Now let's evaluate the blip2 model.

In [7]:
def test_blip2():
    from transformers import Blip2Processor, Blip2ForConditionalGeneration
    
    print("Loading BLIP-2 model...")
    model = Blip2ForConditionalGeneration.from_pretrained(
        "/var/scratch/ave303/models/blip2flan-t5-xxl",
        # load_in_8bit=True,
        torch_dtype=torch.float16,
        device_map="auto",
        # temperature=0.8,
        low_cpu_mem_usage=True
    ).eval()
    processor = Blip2Processor.from_pretrained("/var/scratch/ave303/models/blip2flan-t5-xxl")

    ## opt-2.7b average performance, better instruction following 
        # Format - Answer(total number):
    ## opt-6.7b(8bit) better performance with atleast answering, not well-instruction tuned, but provides number for answers
        # Format - Answer(total number):
    ## flan-t5-xl does fine but needs a lot of post processing, does not follow instructions to clearly
        # Format - Answer(provide total number):
    ## flan-t5-xxl(8bit) decent performance, better with instruction I think, slight postprocessing needed
        # Format - Answer:
    
    # Optional: Enable memory efficient attention
    if hasattr(model.config, 'use_memory_efficient_attention'):
        model.config.use_memory_efficient_attention = True
    
    tester = BenchmarkTester()
    blip2_results = tester.evaluate_model(
        "blip2",
        model, 
        processor, 
        "blip2-flan-t5-xxl_results.json", 
        batch_size=50
    )
    # tester.save_results("blip2_results.json")

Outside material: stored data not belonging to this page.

import Summits.ResolutionOfSingularities.ResolutionOfSingularities.Theorems.EquisingularLiftEquisingularLiftNatConeRoundCentre
import Summits.ResolutionOfSingularities.ResolutionOfSingularities.Theorems.EquisingularLiftEquisingularLiftNatInCarrierCentre
import Literature.AlgebraicGeometry.Resolution.ComponentGluing
import HarnessLib

/-!
# [OURS · L1 W4.5(b) · EL♮(3)] rung TOWER supplier — THE CONE-ROUND BRICK, clause (4): SHADOW & EXCEPTIONAL TRANSPORT —
# the special-fibre traces of `St 𝒦` and `St 𝓔` through a cone round

Crux chain w45b (cell `res-hironaka`, slot W4.5(b)), working crux **EL♮** = stmt-ResolutionOfSingularities-20038, child **EL♮(3)** =
stmt-ResolutionOfSingularities-20148, route EquisingularLift, rung TOWER (`…NatTowerDefs` p541504 / `TowerRound₀` p547506: downstairs a
cone-witnessed round blows up `Z = E ∩ closure K ⊆ G` and sets `K ↦ closure υ⁻¹(K ∖ Z)`, `E ↦ closure υ⁻¹(E ∖ Z)`, `E_new ↦ υ⁻¹ Z`).
Object named by res-L1-w45b-plan-1 RULING-5 NAMING (b) 2026-08-27T16:37:19Z («CONE-ROUND CLAUSE (4) = SHADOW & EXCEPTIONAL TRANSPORT
THROUGH `coneRound`», carved out of res-D-pv-029's `…NatConeShadowTransport`); parts 1–2 = `…NatConeRoundCartier` (p545368) /
`…NatConeRoundCentre` (p547344). Hand res-D-pv-051. HONEST FRAMING: OURS; NOT a statement of any manuscript; AI-written, weaker than
expert review. No `sorry`; standard axioms. DEF-FREE. `--supports stmt-ResolutionOfSingularities-20148 --as helper`.

SETTING. A model square `j' ≫ τ = υ ≫ j` which is CARTESIAN (`IsPullback j' υ τ j`: the special fibre `G' = X' ×_X G` of the blown-up
stage), ideal sheaves `I'` on `X'`, `I` on `X` with an iso `e : V(I') ≅ V(I)` OVER `τ` — for the cone round: `I' = St 𝒦, I = 𝒦` by
`coneRound` (p545368), and symmetrically `I' = St 𝓔, I = 𝓔` when `𝒦|_{V(𝓔)}` is Cartier (res-D-pv-029's (F5) «`Z` Cartier on `Ẽ`»).

* `exists_iso_subscheme_comap_of_iso_over` — (T1) an iso over `τ` passes to the special fibres: `V(I'·𝒪_{G'}) ≅ V(I·𝒪_G)` over `υ`
  (pullback pasting; no blow-up hypothesis);
* `isReduced_subscheme_comap_of_iso_over`, `comap_eq_vanishingIdeal_support_of_iso_over`, `image_support_comap_of_iso_over` — (T2)
  if `I·𝒪_G = 𝓘⟨K̄⟩` is a vanishing ideal sheaf then `I'·𝒪_{G'}` is REDUCED, equals `𝓘⟨its support⟩`, and its support maps onto `K̄`;
* **`support_comap_eq_closure_of_iso_over`**, **`comap_eq_vanishingIdeal_closure_of_iso_over`** — (T3) if moreover `υ` is a blow-up
  along `𝓘⟨Z⟩` and `Z` is nowhere dense in `K̄` (`K̄ ⊆ closure (K̄ ∖ Z)`), then `supp(I'·𝒪_{G'}) = closure υ⁻¹(K̄ ∖ Z)` and
  **`I'·𝒪_{G'} = 𝓘⟨closure υ⁻¹(K̄ ∖ Z)⟩`** — the `TowerRound₀` bookkeeping `K ↦ closure υ⁻¹(K ∖ Z)`;
* **`coneRound_shadow_comap`** / **`coneRound_exceptional_comap`** — (T3) instantiated through `coneRound` for `St 𝒦` (hypothesis
  `𝓔|_{V(𝒦)}` Cartier) and for `St 𝓔` (hypothesis `𝒦|_{V(𝓔)}` Cartier), centre `𝓔 ⊔ 𝒦` in both;
* `coneRound_newExceptional_comap` — (T4) the new exceptional divisor's trace `((𝓔 ⊔ 𝒦)·𝒪_{X'})·𝒪_{G'} = (𝓘⟨Z⟩)·𝒪_{G'}` given
  `(𝓔 ⊔ 𝒦)·𝒪_G = 𝓘⟨Z⟩` (`comap_comp`; whether `υ^*𝓘⟨Z⟩` is the REDUCED `𝓘⟨υ⁻¹Z⟩` is downstairs geometry, not claimed here).

References: Görtz–Wedhorn I, Prop. 13.91, (13.19) [GortzWedhorn2020]; Stacks 080E [StacksProject]; tree parts 1–2, `SpreadRestrict`
(`isPullback_subschemeMap`), stub-1's `vanishingIdeal_support_eq_of_isReduced` (…NatInCarrierCentre), `ComponentGluing`, `IsBlowup.isIso_compl`.
-/

set_option linter.dupNamespace false -- mandated namespace `Summit.<Summit>.<Problem>` of this single-conjunct summit

noncomputable section

open CategoryTheory CategoryTheory.Limits AlgebraicGeometry TopologicalSpace Topology
open Literature.AlgebraicGeometry.Resolution
open AlgebraicGeometry.Scheme.IdealSheafData

namespace Summit.ResolutionOfSingularities.ResolutionOfSingularities.Cruxes.EquisingularLiftNat.Sections

/-! ## (T1) An iso over `τ` passes to the special fibres -/

section FibreIso

variable {X X' G G' : Scheme.{0}} {τ : X' ⟶ X} {j : G ⟶ X} {j' : G' ⟶ X'} {υ : G' ⟶ G}

/-- **(T1) An isomorphism of closed subschemes over `τ` passes to the special fibres.** If the model square `j' ≫ τ = υ ≫ j` is
cartesian and `e : V(I') ≅ V(I)` is an iso over `τ`, then `V(I'·𝒪_{G'}) ≅ V(I·𝒪_G)` over `υ`: both are `V(I) ×_X G`
(pullback pasting). [folklore; cite: GortzWedhorn2020, (13.19) p. 414] -/
theorem exists_iso_subscheme_comap_of_iso_over (hsq : IsPullback j' υ τ j) (I' : X'.IdealSheafData) (I : X.IdealSheafData)
    (e : I'.subscheme ≅ I.subscheme) (he : e.hom ≫ I.subschemeι = I'.subschemeι ≫ τ) :
    ∃ eG : (I'.comap j').subscheme ≅ (I.comap j).subscheme,
      eG.hom ≫ (I.comap j).subschemeι = (I'.comap j').subschemeι ≫ υ := by
  have hP₁ := isPullback_subschemeMap j' I'
  have H := hP₁.flip.paste_horiz hsq.flip
  rw [← he] at H
  have E : IsPullback e.hom (e.hom ≫ I.subschemeι) I.subschemeι (𝟙 X) :=
    IsPullback.of_horiz_isIso ⟨by rw [Category.comp_id]⟩
  have H2 := H.flip.paste_horiz E
  rw [Category.comp_id] at H2
  exact ⟨H2.isoIsPullback _ _ (isPullback_subschemeMap j I), by rw [IsPullback.isoIsPullback_hom_snd]⟩

/-! ## (T2) Reduced special fibre: the trace is the vanishing ideal of its support -/

/-- **(T2a)** In the setting of (T1), if `I·𝒪_G` cuts out a reduced subscheme then so does `I'·𝒪_{G'}`. [folklore] -/
theorem isReduced_subscheme_comap_of_iso_over (hsq : IsPullback j' υ τ j) (I' : X'.IdealSheafData) (I : X.IdealSheafData)
    (e : I'.subscheme ≅ I.subscheme) (he : e.hom ≫ I.subschemeι = I'.subschemeι ≫ τ) [IsReduced (I.comap j).subscheme] :
    IsReduced (I'.comap j').subscheme := by
  obtain ⟨eG, -⟩ := exists_iso_subscheme_comap_of_iso_over hsq I' I e he
  exact isReduced_of_isOpenImmersion eG.hom

/-- **(T2b)** In the setting of (T1), if `I·𝒪_G = 𝓘⟨K̄⟩` is the vanishing ideal sheaf of a closed set, then the trace `I'·𝒪_{G'}` is
the vanishing ideal sheaf of its own support (it is reduced). [folklore] -/
theorem comap_eq_vanishingIdeal_support_of_iso_over (hsq : IsPullback j' υ τ j) (I' : X'.IdealSheafData) (I : X.IdealSheafData)
    (e : I'.subscheme ≅ I.subscheme) (he : e.hom ≫ I.subschemeι = I'.subschemeι ≫ τ) (Kc : Closeds G)
    (hI : I.comap j = vanishingIdeal Kc) :
    I'.comap j' = vanishingIdeal (I'.comap j').support := by
  haveI : IsReduced (I.comap j).subscheme := by
    rw [hI]; exact ComponentGluing.isReduced_subscheme_vanishingIdeal Kc
  haveI := isReduced_subscheme_comap_of_iso_over hsq I' I e he
  exact (vanishingIdeal_support_eq_of_isReduced (I'.comap j')).symm

/-- **(T2c)** In the setting of (T1), `υ` maps the support of `I'·𝒪_{G'}` ONTO the support of `I·𝒪_G`. [folklore] -/
theorem image_support_comap_of_iso_over (hsq : IsPullback j' υ τ j) (I' : X'.IdealSheafData) (I : X.IdealSheafData)
    (e : I'.subscheme ≅ I.subscheme) (he : e.hom ≫ I.subschemeι = I'.subschemeι ≫ τ) :
    υ '' ((I'.comap j').support : Set G') = ((I.comap j).support : Set G) := by
  obtain ⟨eG, heG⟩ := exists_iso_subscheme_comap_of_iso_over hsq I' I e he
  rw [← range_subschemeι, ← range_subschemeι, ← Set.range_comp]
  have h : υ ∘ (I'.comap j').subschemeι = ((I'.comap j').subschemeι ≫ υ : _ ⟶ G) := by
    ext x; rw [Function.comp_apply, Scheme.Hom.comp_apply]
  have hsurj : Function.Surjective eG.hom.base := eG.hom.homeomorph.surjective
  rw [h, ← heG, Scheme.Hom.comp_base, TopCat.coe_comp, Set.range_comp, hsurj.range_eq, Set.image_univ]

/-! ## (T3) The support is the topological strict transform -/

/-- A blow-up is injective off its centre (it restricts to an isomorphism over the complement of the centre).
[cite: GortzWedhorn2020, Prop. 13.91 (3)] -/
theorem eq_of_apply_eq_of_not_mem_of_isBlowup {J : G.IdealSheafData} (hυ : IsBlowup υ J) {p q : G'}
    (hpq : υ p = υ q) (hp : υ p ∉ (J.support : Set G)) : p = q := by
  let U : G.Opens := ⟨(J.support : Set G)ᶜ, J.support.isClosed.isOpen_compl⟩
  haveI : IsIso (υ ∣_ U) := hυ.isIso_compl
  have hpU : p ∈ υ ⁻¹ᵁ U := hp
  have hqU : q ∈ υ ⁻¹ᵁ U := by change υ q ∈ U; rw [← hpq]; exact hp
  have hinj : Function.Injective (υ ∣_ U) := (υ ∣_ U).homeomorph.injective
  have key : (υ ∣_ U) ⟨p, hpU⟩ = (υ ∣_ U) ⟨q, hqU⟩ := by
    apply Subtype.ext
    rw [morphismRestrict_base_coe, morphismRestrict_base_coe]
    exact hpq
  exact congrArg Subtype.val (hinj key)

/-- **(T3a) The support of the trace is the topological strict transform.** In the setting of (T1) with `I·𝒪_G = 𝓘⟨K̄⟩`, if `υ` is a
blow-up along `𝓘⟨Z⟩` and `Z` is nowhere dense in `K̄` (`K̄ ⊆ closure (K̄ ∖ Z)`), then `supp(I'·𝒪_{G'}) = closure υ⁻¹(K̄ ∖ Z)`.
[cite: GortzWedhorn2020, (13.19) p. 414] -/
theorem support_comap_eq_closure_of_iso_over (hsq : IsPullback j' υ τ j) (I' : X'.IdealSheafData) (I : X.IdealSheafData)
    (e : I'.subscheme ≅ I.subscheme) (he : e.hom ≫ I.subschemeι = I'.subschemeι ≫ τ) (Kc Zc : Closeds G)
    (hI : I.comap j = vanishingIdeal Kc) (hυ : IsBlowup υ (vanishingIdeal Zc))
    (hdense : (Kc : Set G) ⊆ closure ((Kc : Set G) \ Zc)) :
    ((I'.comap j').support : Set G') = closure (υ ⁻¹' ((Kc : Set G) \ Zc)) := by
  obtain ⟨eG, heG⟩ := exists_iso_subscheme_comap_of_iso_over hsq I' I e he
  have hsuppI : ((I.comap j).support : Set G) = Kc := by rw [hI, coe_support_vanishingIdeal]
  have himage := image_support_comap_of_iso_over hsq I' I e he
  rw [hsuppI] at himage
  -- `⊇`: a point over `K̄ ∖ Z` has a companion in the support with the same image; off `Z`, `υ` is injective
  have hsub : υ ⁻¹' ((Kc : Set G) \ Zc) ⊆ ((I'.comap j').support : Set G') := by
    intro q hq
    obtain ⟨p, hp, hpq⟩ : υ q ∈ υ '' ((I'.comap j').support : Set G') := by rw [himage]; exact hq.1
    have hpZ : υ p ∉ ((vanishingIdeal Zc).support : Set G) := by
      rw [coe_support_vanishingIdeal, hpq]; exact hq.2
    rwa [← eq_of_apply_eq_of_not_mem_of_isBlowup hυ hpq hpZ]
  refine Set.Subset.antisymm ?_ ((I'.comap j').support.isClosed.closure_subset_iff.mpr hsub)
  -- `⊆`: the support is the image of `V(I·𝒪_G) = K̄_red` under the closed embedding `σ = eG⁻¹ ≫ ι`, and `K̄ ∖ Z` is dense in `K̄`
  rw [← range_subschemeι]
  rintro _ ⟨x, rfl⟩
  -- write `x = eG.inv y`
  obtain ⟨y, rfl⟩ : ∃ y, eG.inv y = x := ⟨eG.hom x, by rw [← Scheme.Hom.comp_apply, eG.hom_inv_id]; rfl⟩
  -- density of `ι₀⁻¹(K̄ ∖ Z)` in `V(I·𝒪_G)`
  have hι₀ : Set.range (I.comap j).subschemeι = (Kc : Set G) := by rw [range_subschemeι, hsuppI]
  have hdense' : y ∈ closure ((I.comap j).subschemeι ⁻¹' ((Kc : Set G) \ Zc)) := by
    rw [(I.comap j).subschemeι.isClosedEmbedding.isInducing.closure_eq_preimage_closure_image,
      Set.image_preimage_eq_inter_range, hι₀, Set.inter_eq_left.mpr Set.sdiff_subset]
    exact hdense (hι₀ ▸ Set.mem_range_self y)
  -- push forward along the continuous map `σ = eG.inv ≫ ι₁`
  have hcont : Continuous fun z => (I'.comap j').subschemeι (eG.inv z) := (eG.inv ≫ (I'.comap j').subschemeι).continuous
  have hmem := map_mem_closure hcont hdense' (t := υ ⁻¹' ((Kc : Set G) \ Zc)) (fun z hz => ?_)
  · exact hmem
  · -- `υ (ι₁ (eG.inv z)) = ι₀ z ∈ K̄ ∖ Z`
    change υ ((I'.comap j').subschemeι (eG.inv z)) ∈ (Kc : Set G) \ Zc
    rw [← Scheme.Hom.comp_apply, ← Scheme.Hom.comp_apply, ← heG, eG.inv_hom_id_assoc]
    exact hz

/-- **(T3b) THE TRACE IS THE VANISHING IDEAL OF THE TOPOLOGICAL STRICT TRANSFORM.** In the setting of (T3a):
`I'·𝒪_{G'} = 𝓘⟨closure υ⁻¹(K̄ ∖ Z)⟩`. [cite: GortzWedhorn2020, (13.19) p. 414] [OURS · L1 W4.5b] -/
theorem comap_eq_vanishingIdeal_closure_of_iso_over (hsq : IsPullback j' υ τ j) (I' : X'.IdealSheafData) (I : X.IdealSheafData)
    (e : I'.subscheme ≅ I.subscheme) (he : e.hom ≫ I.subschemeι = I'.subschemeι ≫ τ) (Kc Zc : Closeds G)
    (hI : I.comap j = vanishingIdeal Kc) (hυ : IsBlowup υ (vanishingIdeal Zc))
    (hdense : (Kc : Set G) ⊆ closure ((Kc : Set G) \ Zc)) :
    I'.comap j' = vanishingIdeal (⟨closure (υ ⁻¹' ((Kc : Set G) \ Zc)), isClosed_closure⟩ : Closeds G') := by
  rw [comap_eq_vanishingIdeal_support_of_iso_over hsq I' I e he Kc hI]
  congr 1
  exact Closeds.ext (support_comap_eq_closure_of_iso_over hsq I' I e he Kc Zc hI hυ hdense)

end FibreIso

/-! ## (T3)/(T4) through the cone round -/

section ConeRound

variable {X X' G G' : Scheme.{0}} [IsLocallyNoetherian X] (𝓔 𝒦 : X.IdealSheafData) {τ : X' ⟶ X} {j : G ⟶ X}
  {j' : G' ⟶ X'} {υ : G' ⟶ G}

omit [IsLocallyNoetherian X] in
/-- Clause (1) of the cone round for the FIRST summand: if `𝒦|_{V(𝓔)}` is an effective Cartier divisor (res-D-pv-029's (F5): «`Z` is
Cartier on `Ẽ`»), the strict transform of `V(𝓔)` under the blow-up along `𝓔 ⊔ 𝒦` IS `V(𝓔)`. [cite: GortzWedhorn2020, (13.19) p. 413] -/
theorem exists_iso_subscheme_strictTransformIdeal_exceptional [IsLocallyNoetherian X] (hK𝓔 : IsEffectiveCartier (𝒦.comap 𝓔.subschemeι))
    (hτ : IsBlowup τ (𝓔 ⊔ 𝒦)) :
    ∃ e : (strictTransformIdeal τ (𝓔 ⊔ 𝒦) 𝓔).subscheme ≅ 𝓔.subscheme,
      e.hom ≫ 𝓔.subschemeι = (strictTransformIdeal τ (𝓔 ⊔ 𝒦) 𝓔).subschemeι ≫ τ := by
  have h := nonempty_iso_subscheme_strictTransformIdeal_cone 𝒦 𝓔 hK𝓔 (by rwa [sup_comm])
  rwa [sup_comm] at h

/-- **CONE ROUND, CLAUSE (4) FOR THE SHADOW: `(St 𝒦)·𝒪_{G'} = 𝓘⟨closure υ⁻¹(K̄ ∖ Z)⟩`.** Blow-up `τ` along `𝓔 ⊔ 𝒦` with
`𝓔|_{V(𝒦)}` Cartier; cartesian model square `j' ≫ τ = υ ≫ j` with `υ` a blow-up along `𝓘⟨Z⟩`; shadow trace `𝒦·𝒪_G = 𝓘⟨K̄⟩` with `Z`
nowhere dense in `K̄`. [cite: GortzWedhorn2020, Prop. 13.91 and (13.19)] [OURS · L1 W4.5b] rung TOWER supplier; NOT a statement of
the manuscript. -/
theorem coneRound_shadow_comap (hE𝒦 : IsEffectiveCartier (𝓔.comap 𝒦.subschemeι)) (hτ : IsBlowup τ (𝓔 ⊔ 𝒦))
    (hsq : IsPullback j' υ τ j) (Kc Zc : Closeds G) (hK : 𝒦.comap j = vanishingIdeal Kc) (hυ : IsBlowup υ (vanishingIdeal Zc))
    (hdense : (Kc : Set G) ⊆ closure ((Kc : Set G) \ Zc)) :
    (strictTransformIdeal τ (𝓔 ⊔ 𝒦) 𝒦).comap j' =
      vanishingIdeal (⟨closure (υ ⁻¹' ((Kc : Set G) \ Zc)), isClosed_closure⟩ : Closeds G') := by
  obtain ⟨e, he⟩ := nonempty_iso_subscheme_strictTransformIdeal_cone 𝓔 𝒦 hE𝒦 hτ
  exact comap_eq_vanishingIdeal_closure_of_iso_over hsq _ _ e he Kc Zc hK hυ hdense

/-- **CONE ROUND, CLAUSE (4) FOR THE OLD EXCEPTIONAL SURFACE: `(St 𝓔)·𝒪_{G'} = 𝓘⟨closure υ⁻¹(E ∖ Z)⟩`**, under res-D-pv-029's (F5)
hypothesis that `𝒦|_{V(𝓔)}` is Cartier («`Z` Cartier on `Ẽ`»), with `𝓔·𝒪_G = 𝓘⟨E⟩` and `Z` nowhere dense in `E`.
[cite: GortzWedhorn2020, Prop. 13.91 and (13.19)] [OURS · L1 W4.5b] -/
theorem coneRound_exceptional_comap (hK𝓔 : IsEffectiveCartier (𝒦.comap 𝓔.subschemeι)) (hτ : IsBlowup τ (𝓔 ⊔ 𝒦))
    (hsq : IsPullback j' υ τ j) (Ec Zc : Closeds G) (hE : 𝓔.comap j = vanishingIdeal Ec) (hυ : IsBlowup υ (vanishingIdeal Zc))
    (hdense : (Ec : Set G) ⊆ closure ((Ec : Set G) \ Zc)) :
    (strictTransformIdeal τ (𝓔 ⊔ 𝒦) 𝓔).comap j' =
      vanishingIdeal (⟨closure (υ ⁻¹' ((Ec : Set G) \ Zc)), isClosed_closure⟩ : Closeds G') := by
  obtain ⟨e, he⟩ := exists_iso_subscheme_strictTransformIdeal_exceptional 𝓔 𝒦 hK𝓔 hτ
  exact comap_eq_vanishingIdeal_closure_of_iso_over hsq _ _ e he Ec Zc hE hυ hdense

omit [IsLocallyNoetherian X] in
/-- **(T4) The new exceptional divisor's trace** is the pull-back of the old centre's trace: if `(𝓔 ⊔ 𝒦)·𝒪_G = 𝓘⟨Z⟩` then
`((𝓔 ⊔ 𝒦)·𝒪_{X'})·𝒪_{G'} = υ^*𝓘⟨Z⟩`. (Set-theoretically `υ⁻¹ Z`; reducedness of `υ^*𝓘⟨Z⟩` is NOT claimed.) [folklore] -/
theorem coneRound_newExceptional_comap (hcomm : j' ≫ τ = υ ≫ j) (Zc : Closeds G) (hZ : (𝓔 ⊔ 𝒦).comap j = vanishingIdeal Zc) :
    ((𝓔 ⊔ 𝒦).comap τ).comap j' = (vanishingIdeal Zc).comap υ := by
  rw [← Scheme.IdealSheafData.comap_comp, hcomm, Scheme.IdealSheafData.comap_comp, hZ]

omit [IsLocallyNoetherian X] in
/-- (T4, support form) `supp(((𝓔 ⊔ 𝒦)·𝒪_{X'})·𝒪_{G'}) = υ⁻¹ Z`. [folklore] -/
theorem support_coneRound_newExceptional_comap (hcomm : j' ≫ τ = υ ≫ j) (Zc : Closeds G)
    (hZ : (𝓔 ⊔ 𝒦).comap j = vanishingIdeal Zc) :
    ((((𝓔 ⊔ 𝒦).comap τ).comap j').support : Set G') = υ ⁻¹' (Zc : Set G) := by
  rw [coneRound_newExceptional_comap 𝓔 𝒦 hcomm Zc hZ, support_comap, Closeds.coe_preimage, coe_support_vanishingIdeal]

end ConeRound

end Summit.ResolutionOfSingularities.ResolutionOfSingularities.Cruxes.EquisingularLiftNat.Sections

end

    if blip2_results is not None:
        print("Initial test successful!")
    
    # Clean up
    del model, processor
    torch.cuda.empty_cache()
    gc.collect()

## Run Evaluation

Now we can run our evaluation. Let's start with the Fuyu model:

In [None]:
# test_fuyu()

And then the BLIP-2 model:

In [None]:
test_blip2()